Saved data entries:
-- Opening Marker --

/-- Instances of the matrix-inversion promise problem: `⟨n, (terms, (α, (β, D)))⟩`.
[cite: HarrowHassidimLloyd2009, §Optimality (definition of matrix inversion)] -/
abbrev MatrixInversionInstance : Type :=
  Σ n : ℕ, MatrixInversionData n

/-- The Boolean encoding of instances (the list / pair / dependent-pair combinators of
`BoolEncodings.lean`, as in `guidedPauliEncoding`). [folklore] -/
def matrixInversionEncoding : _root_.Computability.Encoding MatrixInversionInstance Bool :=
  _root_.Computability.Encoding.sigmaBool (F := MatrixInversionData) fun n : ℕ =>
    (((encodingIntBool.pairBool encodingIntBool).pairBool
        ((encodingBitVec n).pairBool (encodingBitVec n))).listBool).pairBool
      (encodingIntBool.pairBool (encodingIntBool.pairBool _root_.Computability.encodingNatBool))

/-! ### The right-hand side, the conditioning promise and the output statistic -/

variable {n : ℕ}

/-- The right-hand side `|b⟩ = |0⟩ = |0…0⟩`: the basis ket of the all-`false` string.
[cite: HarrowHassidimLloyd2009, §Optimality ("`|b⟩ = |0⟩`")] -/
def zeroKet (n : ℕ) : (Fin n → Bool) → ℂ :=
  fun y => if y = (fun _ => false) then 1 else 0

/-- The squared `ℓ²`-norm `Σ_y ‖v y‖²` of a vector on the `n`-qubit register. [folklore] -/
def ketNormSq (v : (Fin n → Bool) → ℂ) : ℝ := ∑ y, ‖v y‖ ^ 2

/-- The weight of `v` on the strings whose FIRST qubit is `0` (`false`): `⟨v|M|v⟩` for
`M = |0⟩⟨0| ⊗ I_{N/2}` (for `n = 0` the condition is vacuous and this is `‖v‖²`).
[cite: HarrowHassidimLloyd2009, §Optimality ("`M = |0⟩⟨0| ⊗ I_{N/2}` corresponds to measuring the first qubit")] -/
def firstQubitZeroWeight (v : (Fin n → Bool) → ℂ) : ℝ :=
  ∑ y, if (∀ h : 0 < n, y ⟨0, h⟩ = false) then ‖v y‖ ^ 2 else 0

/-- The conditioning promise with ratio `K`: all singular values of `A` lie in a window
`[σ, Kσ]` for some `σ > 0`, i.e. `σ²‖v‖² ≤ ‖Av‖² ≤ (Kσ)²‖v‖²` for all `v` (scale-invariant
reading of "`κ⁻¹I ≤ A ≤ I`", module docstring delta (ii)).
[cite: HarrowHassidimLloyd2009, §Optimality ("`κ⁻¹I ≤ A ≤ I`")] -/
def IsConditioned (K : ℝ) (A : Matrix (Fin n → Bool) (Fin n → Bool) ℂ) : Prop :=
  ∃ σ : ℝ, 0 < σ ∧ ∀ v : (Fin n → Bool) → ℂ,
    σ ^ 2 * ketNormSq v ≤ ketNormSq (A.mulVec v) ∧
      ketNormSq (A.mulVec v) ≤ (K * σ) ^ 2 * ketNormSq v

/-! ### The two sides of the promise -/

/-- YES data for condition-number schedule `g` and gap parameter `G`: `A` is `g(n)`-conditioned,
the thresholds satisfy `(D+1) ≤ (β − α)·G` (gap `b − a ≥ 1/G`), and the solution `x` of
`Ax = |0…0⟩` has first-qubit-zero weight `≥ b‖x‖²`, `b = β/(D+1)`.
[cite: HarrowHassidimLloyd2009, §Optimality (definition) and Thm 4] -/
def IsMatrixInversionYes (g : ℕ → ℝ) (G : ℕ) (n : ℕ) (terms : List (GuidedPauliTerm n))
    (α β : ℤ) (D : ℕ) : Prop :=
  IsConditioned (g n) (guidedPauliHamiltonian terms) ∧
    ((D : ℝ) + 1) ≤ ((β : ℝ) - α) * G ∧
    ∃ x : (Fin n → Bool) → ℂ, (guidedPauliHamiltonian terms).mulVec x = zeroKet n ∧
      (β : ℝ) * ketNormSq x ≤ ((D : ℝ) + 1) * firstQubitZeroWeight x

/-- NO data: as `IsMatrixInversionYes` but the solution has first-qubit-zero weight `≤ a‖x‖²`,
`a = α/(D+1)`. [cite: HarrowHassidimLloyd2009, §Optimality (definition) and Thm 4] -/
def IsMatrixInversionNo (g : ℕ → ℝ) (G : ℕ) (n : ℕ) (terms : List (GuidedPauliTerm n))
    (α β : ℤ) (D : ℕ) : Prop :=
  IsConditioned (g n) (guidedPauliHamiltonian terms) ∧
    ((D : ℝ) + 1) ≤ ((β : ℝ) - α) * G ∧
    ∃ x : (Fin n → Bool) → ℂ, (guidedPauliHamiltonian terms).mulVec x = zeroKet n ∧
      ((D : ℝ) + 1) * firstQubitZeroWeight x ≤ (α : ℝ) * ketNormSq x

/-- The YES instances. [cite: HarrowHassidimLloyd2009, §Optimality and Thm 4] -/
def matrixInversionYesSet (g : ℕ → ℝ) (G : ℕ) : Set MatrixInversionInstance :=
  {I | ∃ (n : ℕ) (terms : List (GuidedPauliTerm n)) (α β : ℤ) (D : ℕ),
      I = ⟨n, (terms, (α, (β, D)))⟩ ∧ IsMatrixInversionYes g G n terms α β D}

/-- The NO instances. [cite: HarrowHassidimLloyd2009, §Optimality and Thm 4] -/
def matrixInversionNoSet (g : ℕ → ℝ) (G : ℕ) : Set MatrixInversionInstance :=
  {I | ∃ (n : ℕ) (terms : List (GuidedPauliTerm n)) (α β : ℤ) (D : ℕ),
      I = ⟨n, (terms, (α, (β, D)))⟩ ∧ IsMatrixInversionNo g G n terms α β D}

/-! ### The promise problem and the named fact -/

/-- **Sparse well-conditioned matrix inversion, decision form** with condition-number schedule
`κ ≤ n^c + c` (`N = 2ⁿ`) and constant promise gap `≥ 1/G`: given a Pauli-list matrix `A` and
thresholds `a < b`, decide whether the first-qubit-zero weight of `A⁻¹|0ⁿ⟩` is `≥ b` (YES) or
`≤ a` (NO) of its squared norm. [cite: HarrowHassidimLloyd2009, §Optimality and Thm 4] -/
def matrixInversionProblem (c G : ℕ) : PromiseProblem :=
  PromiseProblem.ofEncoding matrixInversionEncoding
    (matrixInversionYesSet (fun n => (n : ℝ) ^ c + c) G)
    (matrixInversionNoSet (fun n => (n : ℝ) ^ c + c) G)

/-- **Harrow–Hassidim–Lloyd, BQP-hardness of matrix inversion** (the content of Theorem 4(3),
transcribed onto the Pauli-list instance format with the deltas (i)–(v) of the module docstring):
for some condition-number exponent `c` and some constant gap parameter `G`, the matrix-inversion
promise problem `matrixInversionProblem c G` is `BQP`-hard under polynomial-time Karp reductions
of promise problems.  As printed: "The proof of part 3 of Theorem 4 simply formulates a
`poly(n)`-time, `n`-qubit quantum computation as a `κ = poly(n)`, `N = 2ⁿ·poly(n)` matrix
inversion problem", via `C = [0, B̃; B̃†, 0]` with "condition number `κ ≤ 2T`" and "measuring the
first qubit of `|y⟩`".
[cite: HarrowHassidimLloyd2009, Thm 4(3) and its proof (§Optimality)] -/
def HarrowHassidimLloyd2009_matrixInversion_bqpHard : Prop :=
  ∃ c G : ℕ, (matrixInversionProblem c G).IsHard BQP

/-! ### Membership of explicit instances -/

/-- An explicit instance is a YES instance iff its data satisfies `IsMatrixInversionYes`.
[cite: HarrowHassidimLloyd2009, §Optimality (definition of matrix inversion)] -/
theorem mk_mem_matrixInversionYesSet_iff {g : ℕ → ℝ} {G : ℕ} {terms : List (GuidedPauliTerm n)}
    {α β : ℤ} {D : ℕ} :
    (⟨n, (terms, (α, (β, D)))⟩ : MatrixInversionInstance) ∈ matrixInversionYesSet g G ↔
      IsMatrixInversionYes g G n terms α β D := by
  refine ⟨?_, fun h => ⟨n, terms, α, β, D, rfl, h⟩⟩
  rintro ⟨n', terms', α', β', D', ⟨⟩, h'⟩
  exact h'

/-- An explicit instance is a NO instance iff its data satisfies `IsMatrixInversionNo`.
[cite: HarrowHassidimLloyd2009, §Optimality (definition of matrix inversion)] -/
theorem mk_mem_matrixInversionNoSet_iff {g : ℕ → ℝ} {G : ℕ} {terms : List (GuidedPauliTerm n)}
    {α β : ℤ} {D : ℕ} :
    (⟨n, (terms, (α, (β, D)))⟩ : MatrixInversionInstance) ∈ matrixInversionNoSet g G ↔
      IsMatrixInversionNo g G n terms α β D := by
  refine ⟨?_, fun h => ⟨n, terms, α, β, D, rfl, h⟩⟩
  rintro ⟨n', terms', α', β', D', ⟨⟩, h'⟩
  exact h'

/-! ### Elementary facts: the norm, the right-hand side, uniqueness of the solution -/

/-- `‖v‖² ≥ 0`. [folklore] -/
private theorem ketNormSq_nonneg (v : (Fin n → Bool) → ℂ) : 0 ≤ ketNormSq v :=
  Finset.sum_nonneg fun y _ => pow_nonneg (norm_nonneg (v y)) 2

/-- `‖v‖² = 0 ↔ v = 0`. [folklore] -/
private theorem ketNormSq_eq_zero_iff (v : (Fin n → Bool) → ℂ) : ketNormSq v = 0 ↔ v = 0 := by
  constructor
  · intro h
    have h' := (Finset.sum_eq_zero_iff_of_nonneg fun y _ => pow_nonneg (norm_nonneg (v y)) 2).1 h
    funext y
    have := h' y (Finset.mem_univ y)
    simpa using this
  · rintro rfl
    simp [ketNormSq]

/-- `‖0‖² = 0`. [folklore] -/
@[simp] private theorem ketNormSq_zero : ketNormSq (0 : (Fin n → Bool) → ℂ) = 0 := by
  simp [ketNormSq]

/-- `|0…0⟩ ≠ 0` (its amplitude at the all-`false` string is `1`).
[cite: HarrowHassidimLloyd2009, §Optimality ("`|b⟩ = |0⟩`")] -/
theorem zeroKet_ne_zero (n : ℕ) : zeroKet n ≠ 0 := by
  intro h
  have := congrFun h (fun _ => false)
  simp [zeroKet] at this

/-- Under the conditioning promise the kernel of `A` is trivial ("`κ⁻¹I ≤ A`": `A` is invertible).
[cite: HarrowHassidimLloyd2009, §Optimality ("`κ⁻¹I ≤ A ≤ I`")] -/
theorem IsConditioned.eq_zero_of_mulVec_eq_zero {K : ℝ} {A : Matrix (Fin n → Bool) (Fin n → Bool) ℂ}
    (hA : IsConditioned K A) {v : (Fin n → Bool) → ℂ} (hv : A.mulVec v = 0) : v = 0 := by
  obtain ⟨σ, hσ, h⟩ := hA
  have h1 := (h v).1
  rw [hv, ketNormSq_zero] at h1
  have h2 : ketNormSq v ≤ 0 := by
    refine le_of_not_gt fun hlt => ?_
    have : 0 < σ ^ 2 * ketNormSq v := mul_pos (pow_pos hσ 2) hlt
    linarith
  exact (ketNormSq_eq_zero_iff v).1 (le_antisymm h2 (ketNormSq_nonneg v))

/-- Under the conditioning promise the linear system `Ax = b` has at most one solution, so
"`|x⟩` proportional to `A⁻¹|b⟩`" is well defined. [cite: HarrowHassidimLloyd2009, §Optimality ("`κ⁻¹I ≤ A ≤ I`", "`A⁻¹|b⟩`")] -/
theorem IsConditioned.solution_unique {K : ℝ} {A : Matrix (Fin n → Bool) (Fin n → Bool) ℂ}
    (hA : IsConditioned K A) {b x x' : (Fin n → Bool) → ℂ} (hx : A.mulVec x = b)
    (hx' : A.mulVec x' = b) : x = x' := by
  have h : A.mulVec (x - x') = 0 := by rw [Matrix.mulVec_sub, hx, hx', sub_self]
  exact sub_eq_zero.1 (hA.eq_zero_of_mulVec_eq_zero h)

/-! ### Disjointness of the promise -/

/-- YES data and NO data are incompatible when the gap parameter is positive: the unique solution
`x ≠ 0` would satisfy `b‖x‖² ≤ ⟨x|M|x⟩ ≤ a‖x‖²` with `a < b`.
[cite: HarrowHassidimLloyd2009, §Optimality (definition of matrix inversion)] -/
theorem IsMatrixInversionYes.not_isMatrixInversionNo {g : ℕ → ℝ} {G : ℕ}
    {terms : List (GuidedPauliTerm n)} {α β : ℤ} {D : ℕ}
    (hyes : IsMatrixInversionYes g G n terms α β D) : ¬ IsMatrixInversionNo g G n terms α β D := by
  rintro ⟨_, _, x', hx', hno⟩
  obtain ⟨hcond, hgap, x, hx, hyesx⟩ := hyes
  have hxx' : x' = x := hcond.solution_unique hx' hx
  subst hxx'
  have hxne : x' ≠ 0 := by
    rintro rfl
    exact zeroKet_ne_zero n (by rw [← hx', Matrix.mulVec_zero])
  have hpos : 0 < ketNormSq x' :=
    lt_of_le_of_ne (ketNormSq_nonneg x') (fun h => hxne ((ketNormSq_eq_zero_iff x').1 h.symm))
  have hD : (0 : ℝ) < (D : ℝ) + 1 := by positivity
  -- gap: (β - α) * G ≥ D + 1 > 0 forces α < β
  have hαβ : (α : ℝ) < β := by
    refine lt_of_not_ge fun hle => ?_
    have : ((β : ℝ) - α) * G ≤ 0 :=
      mul_nonpos_of_nonpos_of_nonneg (sub_nonpos.2 hle) (Nat.cast_nonneg G)
    linarith
  -- chain: β‖x‖² ≤ (D+1) W ≤ α‖x‖²
  have hchain : (β : ℝ) * ketNormSq x' ≤ (α : ℝ) * ketNormSq x' := le_trans hyesx hno
  have : ((β : ℝ) - α) * ketNormSq x' ≤ 0 := by linarith
  have : 0 < ((β : ℝ) - α) * ketNormSq x' := mul_pos (sub_pos.2 hαβ) hpos
  linarith

/-- YES ∩ NO = ∅. [cite: HarrowHassidimLloyd2009, §Optimality (definition of matrix inversion)] -/
theorem disjoint_matrixInversionYesSet_matrixInversionNoSet (g : ℕ → ℝ) (G : ℕ) :
    _root_.Disjoint (matrixInversionYesSet g G) (matrixInversionNoSet g G) := by
  refine Set.disjoint_left.2 ?_
  rintro ⟨n, terms, α, β, D⟩ hyes hno
  rw [mk_mem_matrixInversionYesSet_iff] at hyes
  rw [mk_mem_matrixInversionNoSet_iff] at hno
  exact hyes.not_isMatrixInversionNo hno

/-- The matrix-inversion promise problem is disjoint. [cite: HarrowHassidimLloyd2009, §Optimality (definition of matrix inversion)] -/
theorem matrixInversionProblem_disjoint (c G : ℕ) : (matrixInversionProblem c G).Disjoint :=
  PromiseProblem.disjoint_ofEncoding _ (disjoint_matrixInversionYesSet_matrixInversionNoSet _ G)

/-! ### Monotonicity in the gap parameter (proved; makes the fact usable at any larger `G`) -/

/-- YES data is monotone in the gap parameter ("`ε` … a fixed constant": any smaller constant
gap is admissible). [cite: HarrowHassidimLloyd2009, §Optimality ("We take `ε` to be a fixed constant")] -/
theorem IsMatrixInversionYes.mono {g : ℕ → ℝ} {G G' : ℕ} (hGG' : G ≤ G')
    {terms : List (GuidedPauliTerm n)} {α β : ℤ} {D : ℕ}
    (h : IsMatrixInversionYes g G n terms α β D) : IsMatrixInversionYes g G' n terms α β D := by
  obtain ⟨hcond, hgap, x, hx, hw⟩ := h
  refine ⟨hcond, ?_, x, hx, hw⟩
  have hD : (0 : ℝ) < (D : ℝ) + 1 := by positivity
  have hβα : 0 ≤ (β : ℝ) - α := by
    refine le_of_not_gt fun hlt => ?_
    have : ((β : ℝ) - α) * G ≤ 0 := mul_nonpos_of_nonpos_of_nonneg hlt.le (Nat.cast_nonneg G)
    linarith
  exact le_trans hgap (mul_le_mul_of_nonneg_left (Nat.cast_le.2 hGG') hβα)

/-- NO data is monotone in the gap parameter. [cite: HarrowHassidimLloyd2009, §Optimality ("We take `ε` to be a fixed constant")] -/
theorem IsMatrixInversionNo.mono {g : ℕ → ℝ} {G G' : ℕ} (hGG' : G ≤ G')
    {terms : List (GuidedPauliTerm n)} {α β : ℤ} {D : ℕ}
    (h : IsMatrixInversionNo g G n terms α β D) : IsMatrixInversionNo g G' n terms α β D := by
  obtain ⟨hcond, hgap, x, hx, hw⟩ := h
  refine ⟨hcond, ?_, x, hx, hw⟩
  have hD : (0 : ℝ) < (D : ℝ) + 1 := by positivity
  have hβα : 0 ≤ (β : ℝ) - α := by
    refine le_of_not_gt fun hlt => ?_
    have : ((β : ℝ) - α) * G ≤ 0 := mul_nonpos_of_nonpos_of_nonneg hlt.le (Nat.cast_nonneg G)
    linarith
  exact le_trans hgap (mul_le_mul_of_nonneg_left (Nat.cast_le.2 hGG') hβα)

/-- The YES set grows with the gap parameter. [cite: HarrowHassidimLloyd2009, §Optimality ("We take `ε` to be a fixed constant")] -/
theorem matrixInversionYesSet_mono (g : ℕ → ℝ) {G G' : ℕ} (hGG' : G ≤ G') :
    matrixInversionYesSet g G ⊆ matrixInversionYesSet g G' := by
  rintro I ⟨n, terms, α, β, D, rfl, h⟩
  exact ⟨n, terms, α, β, D, rfl, h.mono hGG'⟩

-- Closing Marker --

Taking the line with "exact (ketNormSq_eq_zero_iff v).1" as the first and the line with "have hpos : 0" as the last, retype that stretch of the data above exactly, with no other lines.

* Output of the exercise *
  exact (ketNormSq_eq_zero_iff v).1 (le_antisymm h2 (ketNormSq_nonneg v))

/-- Under the conditioning promise the linear system `Ax = b` has at most one solution, so
"`|x⟩` proportional to `A⁻¹|b⟩`" is well defined. [cite: HarrowHassidimLloyd2009, §Optimality ("`κ⁻¹I ≤ A ≤ I`", "`A⁻¹|b⟩`")] -/
theorem IsConditioned.solution_unique {K : ℝ} {A : Matrix (Fin n → Bool) (Fin n → Bool) ℂ}
    (hA : IsConditioned K A) {b x x' : (Fin n → Bool) → ℂ} (hx : A.mulVec x = b)
    (hx' : A.mulVec x' = b) : x = x' := by
  have h : A.mulVec (x - x') = 0 := by rw [Matrix.mulVec_sub, hx, hx', sub_self]
  exact sub_eq_zero.1 (hA.eq_zero_of_mulVec_eq_zero h)

/-! ### Disjointness of the promise -/

/-- YES data and NO data are incompatible when the gap parameter is positive: the unique solution
`x ≠ 0` would satisfy `b‖x‖² ≤ ⟨x|M|x⟩ ≤ a‖x‖²` with `a < b`.
[cite: HarrowHassidimLloyd2009, §Optimality (definition of matrix inversion)] -/
theorem IsMatrixInversionYes.not_isMatrixInversionNo {g : ℕ → ℝ} {G : ℕ}
    {terms : List (GuidedPauliTerm n)} {α β : ℤ} {D : ℕ}
    (hyes : IsMatrixInversionYes g G n terms α β D) : ¬ IsMatrixInversionNo g G n terms α β D := by
  rintro ⟨_, _, x', hx', hno⟩
  obtain ⟨hcond, hgap, x, hx, hyesx⟩ := hyes
  have hxx' : x' = x := hcond.solution_unique hx' hx
  subst hxx'
  have hxne : x' ≠ 0 := by
    rintro rfl
    exact zeroKet_ne_zero n (by rw [← hx', Matrix.mulVec_zero])
  have hpos : 0 < ketNormSq x' :=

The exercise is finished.